According to Stéphane Régnier, doing this digitally allows for these systems to be validated early on, and quickly, with the ability to improve the experience and then check on each update. “If we had to do it with physical prototypes, it would take weeks,” he says. 

ROADS simulator 

Immersive simulation: where digital meets physical 

Building a digital twin of the physical vehicle is one way that the development teams at Renault Group make it easily accessible to each group of engineers and designers assigned to it. That twin can then be moved into a simulator to validate how it operates in a hyper-realistic virtual environment. 

Enter ROADS, Renault Group’s new high-performance driving simulator that opened in 2023 at the Technocentre in Guyancourt, France. The simulator weighs 90 tons including the motion system, and is capable of 1G acceleration on each axis. At its top is a 7-meter-diameter dome, large enough to fit an actual car inside. 

“But the car is not being used. It’s not moving,” Stéphane Régnier says. “It’s just a cockpit with a steering wheel, pedals, and display interfaces to reproduce the feeling of being in a real car.” 

Immersive simulation doesn’t just shorten development time, it also significantly reduces costs by eliminating the need to build multiple physical prototypes. The simulator itself can be used to test nearly every aspect of how a vehicle operates, with an expert test driver inside the cockpit providing real-time feedback. 

As a result, something like choosing the right tire design for a vehicle can happen much more quickly, Stéphane Régnier explains. “You don’t need the actual tires in your hands, you just feed the model into the machine,” he says. “The specialist driving inside the cockpit can say, ‘Okay, the model is consistent with what we expect for the real tires.’” After just one or two loops within the immersive simulator — compared to several months of physical prototyping and testing with the tire manufacturer — the team can land on the right design for an important safety component. 

Physical testing at the Aubevoye Technical Centre 

Why real-world testing isn’t going away 

As encompassing as digital testing can be, it does come with limitations. This is true even when validating software-heavy features, like ADAS, the technology that provides systems like parking assistance and emergency braking. 

Renault Group’s ADAS is tuned to a specific platform, which means when moving from a Twingo, to a Rafale, to a Clio, to a Megane, it’s all the same software but adapted for each unique customer, Guillaume Mercier explains. “One of the key aspects in our job is to develop a software without bugs before getting a real car,” he says. “You use the car to tune the user experience. You don’t [go to the test track] to look for any bugs. You want the car to be free of bugs before final testing.” 

Simulation at the car level is crucial to eliminating any issues with ADAS software, but it’s the performance of a prototype vehicle in the physical world that determines how it will feel on the road. Digital tools can reduce the amount of road testing that is required, but it can’t replace it. 

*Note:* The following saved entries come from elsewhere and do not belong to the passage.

import Summits.CriticalPhenomena.PercolationContinuityZ3.Theorems.PercNearOneGluingNoHeavyLowerTailSahiOneStepFreeExtension
import HarnessLib

/-!
# One-step scheme: the DECOUPLING IDENTITY for `n` along an arbitrary coordinate

Prover prim-ineq-prove-3 gen 40 (`--supports stmt-CriticalPhenomena-4575`; memo
`run/shared/lean/prim/prim-ineq-prove-3/FINDING-G40-DECOUPLING.md` §0(i), §2).  No definitions, no sorries.

For a coordinate `e` and an event `B` write `B¹ = {ω | insert e ω ∈ B}`, `B⁰ = {ω | ω ∖ {e} ∈ B}` for its two sections, regarded as
`e`-FREE events of the whole cube (cylinders).  Pointwise `1_B = (1−p_e)·1_{B⁰} + p_e·1_{B¹} + (x_e − p_e)·(1_{B¹} − 1_{B⁰})`, so by
bilinearity of `n = osN` in its second argument the functional splits into the two DECOUPLED pairs `(A, B⁰)`, `(A, B¹)` — same first event
`H`, same cube, the coordinate `e` resampled independently inside `B` — plus a correction.  `osN_ind_ind_decouple_eq` records the
correction in closed form for an ARBITRARY first event `H`:
  `n(H;A,B) = q·n(H;A,B⁰) + p·n(H;A,B¹) + pq·{ (μ(H∩A) − μA)·μ((H¹∖H⁰) ⊓ (B¹∖B⁰)) + (1 − μH)·[μ(H¹∩A¹∩B¹) − μ(H¹∩A¹∩B⁰) − μ(H⁰∩A⁰∩B¹) + μ(H⁰∩A⁰∩B⁰)] }`
(the four-term brackets written out as signed sums of measures, valid without any monotonicity).  For the threshold slot `H = {N_F ≥ t}`,
`e ∈ F`, increasing `A, B`: `H¹ ∖ H⁰ = ∂_e := {N_{F∖e} = t−1}`, `μ(H∩A) − μA = −μ(A ∩ L)`, `1 − μH = μ(L)`, and the second bracket is
`μ(∂_e ∩ A¹ ∩ P_B) + μ({N_{F∖e} ≥ t} ∩ P_A ∩ P_B)` with `P_X = X¹ ∖ X⁰` (the set where `e` is pivotal), i.e. the correction is
`p_eq_e·[μ(L)·μ(A¹ ∩ P_B ∩ ∂_e) + μ(L)·μ(P_A ∩ P_B ∩ {N_{F∖e} ≥ t}) − μ(A∩L)·μ(P_B ∩ ∂_e)]` (memo §2; the "decoupling step inequality" of
`…SahiOneStepDecouplingStep` is the statement that this correction may borrow the `B⁰`-term on one of the two sides).  Compare the PIVOT identity
`osN_ind_ind_pivot_eq` (gen 19), which conditions on `x_e` and changes the first event to its sections.
-/

noncomputable section

namespace Summit.CriticalPhenomena.PercolationContinuityZ3.Theorems

namespace SahiOneStep

open MeasureTheory
open Literature.Probability.Percolation (DeterminedBy determinedBy_iff)
open Literature.Probability.LatticeModels (prodBernoulli sahiE3)
open Literature.Probability.Percolation.DecisionTree (ind)
open scoped Classical

variable {ι : Type*} [Fintype ι]

/-! ## Sections of the section cylinders -/

omit [Fintype ι] in
/-- `(B¹)¹ = B¹`. [folklore] -/
theorem section_insert_section_insert (B : Set (Set ι)) (e : ι) :
    {ω : Set ι | insert e ω ∈ {ω : Set ι | insert e ω ∈ B}} = {ω : Set ι | insert e ω ∈ B} := by
  ext ω; simp only [Set.mem_setOf_eq, Set.insert_eq_of_mem (Set.mem_insert e ω)]

omit [Fintype ι] in
/-- `(B¹)⁰ = B¹`. [folklore] -/
theorem section_sdiff_section_insert (B : Set (Set ι)) (e : ι) :
    {ω : Set ι | ω \ {e} ∈ {ω : Set ι | insert e ω ∈ B}} = {ω : Set ι | insert e ω ∈ B} := by
  ext ω; simp only [Set.mem_setOf_eq, Set.insert_sdiff_singleton]

omit [Fintype ι] in
/-- `(B⁰)¹ = B⁰`. [folklore] -/
theorem section_insert_section_sdiff (B : Set (Set ι)) (e : ι) :
    {ω : Set ι | insert e ω ∈ {ω : Set ι | ω \ {e} ∈ B}} = {ω : Set ι | ω \ {e} ∈ B} := by
  ext ω
  have : insert e ω \ {e} = ω \ {e} := by
    ext x; simp only [Set.mem_sdiff, Set.mem_insert_iff, Set.mem_singleton_iff]; tauto
  simp only [Set.mem_setOf_eq, this]

omit [Fintype ι] in
/-- `(B⁰)⁰ = B⁰`. [folklore] -/
theorem section_sdiff_section_sdiff (B : Set (Set ι)) (e : ι) :
    {ω : Set ι | ω \ {e} ∈ {ω : Set ι | ω \ {e} ∈ B}} = {ω : Set ι | ω \ {e} ∈ B} := by
  ext ω; simp only [Set.mem_setOf_eq, sdiff_idem]

/-! ## The decoupling identity -/

/-- **DECOUPLING IDENTITY for `n` along an arbitrary coordinate `e`** (resample `e` inside the second event):
`n(H;A,B) = (1−p)·n(H;A,B⁰) + p·n(H;A,B¹) + p(1−p)·{(μ(H∩A) − μA)·[μ(H¹B¹) − μ(H¹B⁰) − μ(H⁰B¹) + μ(H⁰B⁰)]
  + (1 − μH)·[μ(H¹A¹B¹) − μ(H¹A¹B⁰) − μ(H⁰A⁰B¹) + μ(H⁰A⁰B⁰)]}`. [this work] -/
theorem osN_ind_ind_decouple_eq (p : ι → unitInterval) (H A B : Set (Set ι)) (e : ι) :
    osN p H (ind A) (ind B) =
      (1 - p e) * osN p H (ind A) (ind {ω : Set ι | ω \ {e} ∈ B})
        + (p e : ℝ) * osN p H (ind A) (ind {ω : Set ι | insert e ω ∈ B})
        + (p e : ℝ) * (1 - p e) *
          (((prodBernoulli p).real (H ∩ A) - (prodBernoulli p).real A) *
              ((prodBernoulli p).real ({ω : Set ι | insert e ω ∈ H} ∩ {ω : Set ι | insert e ω ∈ B})
                - (prodBernoulli p).real ({ω : Set ι | insert e ω ∈ H} ∩ {ω : Set ι | ω \ {e} ∈ B})
                - (prodBernoulli p).real ({ω : Set ι | ω \ {e} ∈ H} ∩ {ω : Set ι | insert e ω ∈ B})
                + (prodBernoulli p).real ({ω : Set ι | ω \ {e} ∈ H} ∩ {ω : Set ι | ω \ {e} ∈ B}))
            + (1 - (prodBernoulli p).real H) *
              ((prodBernoulli p).real ({ω : Set ι | insert e ω ∈ H} ∩ {ω : Set ι | insert e ω ∈ A} ∩ {ω : Set ι | insert e ω ∈ B})
                - (prodBernoulli p).real ({ω : Set ι | insert e ω ∈ H} ∩ {ω : Set ι | insert e ω ∈ A} ∩ {ω : Set ι | ω \ {e} ∈ B})
                - (prodBernoulli p).real ({ω : Set ι | ω \ {e} ∈ H} ∩ {ω : Set ι | ω \ {e} ∈ A} ∩ {ω : Set ι | insert e ω ∈ B})
                + (prodBernoulli p).real ({ω : Set ι | ω \ {e} ∈ H} ∩ {ω : Set ι | ω \ {e} ∈ A} ∩ {ω : Set ι | ω \ {e} ∈ B}))) := by
  have eB := real_split p e B
  have eHB : (prodBernoulli p).real (H ∩ B) =
      (p e : ℝ) * (prodBernoulli p).real ({ω : Set ι | insert e ω ∈ H} ∩ {ω : Set ι | insert e ω ∈ B}) +
        (1 - p e) * (prodBernoulli p).real ({ω : Set ι | ω \ {e} ∈ H} ∩ {ω : Set ι | ω \ {e} ∈ B}) := by
    rw [real_split p e (H ∩ B), section_insert_inter, section_sdiff_inter]
  have eHAB : (prodBernoulli p).real (H ∩ A ∩ B) =
      (p e : ℝ) * (prodBernoulli p).real ({ω : Set ι | insert e ω ∈ H} ∩ {ω : Set ι | insert e ω ∈ A} ∩ {ω : Set ι | insert e ω ∈ B}) +
        (1 - p e) * (prodBernoulli p).real ({ω : Set ι | ω \ {e} ∈ H} ∩ {ω : Set ι | ω \ {e} ∈ A} ∩ {ω : Set ι | ω \ {e} ∈ B}) := by
    rw [real_split p e (H ∩ A ∩ B), section_insert_inter, section_sdiff_inter, section_insert_inter, section_sdiff_inter]
  have eB0 : (prodBernoulli p).real {ω : Set ι | ω \ {e} ∈ B} =
      (p e : ℝ) * (prodBernoulli p).real {ω : Set ι | ω \ {e} ∈ B} + (1 - p e) * (prodBernoulli p).real {ω : Set ι | ω \ {e} ∈ B} := by ring
  have eHB0 : (prodBernoulli p).real (H ∩ {ω : Set ι | ω \ {e} ∈ B}) =
      (p e : ℝ) * (prodBernoulli p).real ({ω : Set ι | insert e ω ∈ H} ∩ {ω : Set ι | ω \ {e} ∈ B}) +
        (1 - p e) * (prodBernoulli p).real ({ω : Set ι | ω \ {e} ∈ H} ∩ {ω : Set ι | ω \ {e} ∈ B}) := by
    rw [real_split p e (H ∩ _), section_insert_inter, section_sdiff_inter, section_insert_section_sdiff,
      section_sdiff_section_sdiff]
  have eHAB0 : (prodBernoulli p).real (H ∩ A ∩ {ω : Set ι | ω \ {e} ∈ B}) =
      (p e : ℝ) * (prodBernoulli p).real ({ω : Set ι | insert e ω ∈ H} ∩ {ω : Set ι | insert e ω ∈ A} ∩ {ω : Set ι | ω \ {e} ∈ B}) +
        (1 - p e) * (prodBernoulli p).real ({ω : Set ι | ω \ {e} ∈ H} ∩ {ω : Set ι | ω \ {e} ∈ A} ∩ {ω : Set ι | ω \ {e} ∈ B}) := by
    rw [real_split p e (H ∩ A ∩ _), section_insert_inter, section_sdiff_inter, section_insert_inter, section_sdiff_inter,
      section_insert_section_sdiff, section_sdiff_section_sdiff]
  have eHB1 : (prodBernoulli p).real (H ∩ {ω : Set ι | insert e ω ∈ B}) =
      (p e : ℝ) * (prodBernoulli p).real ({ω : Set ι | insert e ω ∈ H} ∩ {ω : Set ι | insert e ω ∈ B}) +
        (1 - p e) * (prodBernoulli p).real ({ω : Set ι | ω \ {e} ∈ H} ∩ {ω : Set ι | insert e ω ∈ B}) := by
    rw [real_split p e (H ∩ _), section_insert_inter, section_sdiff_inter, section_insert_section_insert,
      section_sdiff_section_insert]
  have eHAB1 : (prodBernoulli p).real (H ∩ A ∩ {ω : Set ι | insert e ω ∈ B}) =
      (p e : ℝ) * (prodBernoulli p).real ({ω : Set ι | insert e ω ∈ H} ∩ {ω : Set ι | insert e ω ∈ A} ∩ {ω : Set ι | insert e ω ∈ B}) +
        (1 - p e) * (prodBernoulli p).real ({ω : Set ι | ω \ {e} ∈ H} ∩ {ω : Set ι | ω \ {e} ∈ A} ∩ {ω : Set ι | insert e ω ∈ B}) := by
    rw [real_split p e (H ∩ A ∩ _), section_insert_inter, section_sdiff_inter, section_insert_inter, section_sdiff_inter,
      section_insert_section_insert, section_sdiff_section_insert]
  rw [osN_ind_ind, osN_ind_ind, osN_ind_ind, eHB, eHAB, eB, eHB0, eHAB0, eHB1, eHAB1]
  ring

end SahiOneStep

end Summit.CriticalPhenomena.PercolationContinuityZ3.Theorems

“We can’t completely replace the human perception to finalize the fine-tuning of features such as ADAS that are really based on how the customer reacts to acceleration, to braking,” says Erwan Casalis, the customer performance expert for ADAS and autonomous driving at Renault Group. “There’s a lot of subjective judgment that can’t be completely perceived in all the simulation tools that we see: we always need to drive the cars on open roads. Physical road tests and digital simulations form a continuous feedback loop, with real-world data constantly refining models to accelerate and enhance future car development.” 

Physical and digital: an ongoing conversation 

The goal within a few years at Renault Group is to seamlessly integrate AI, virtual reality, and all numerical simulations in order to provide a comprehensive, predictive performance overview of the car in a digital customer interface. But at the same time, the philosophy is to remember that advanced technology isn’t the solution to every problem. 

“The key is to apply the right tool to the right place within the process,” Stéphane Régnier says. “This requires a clear understanding of customer needs and user experience to ensure that the technology truly meets those needs.”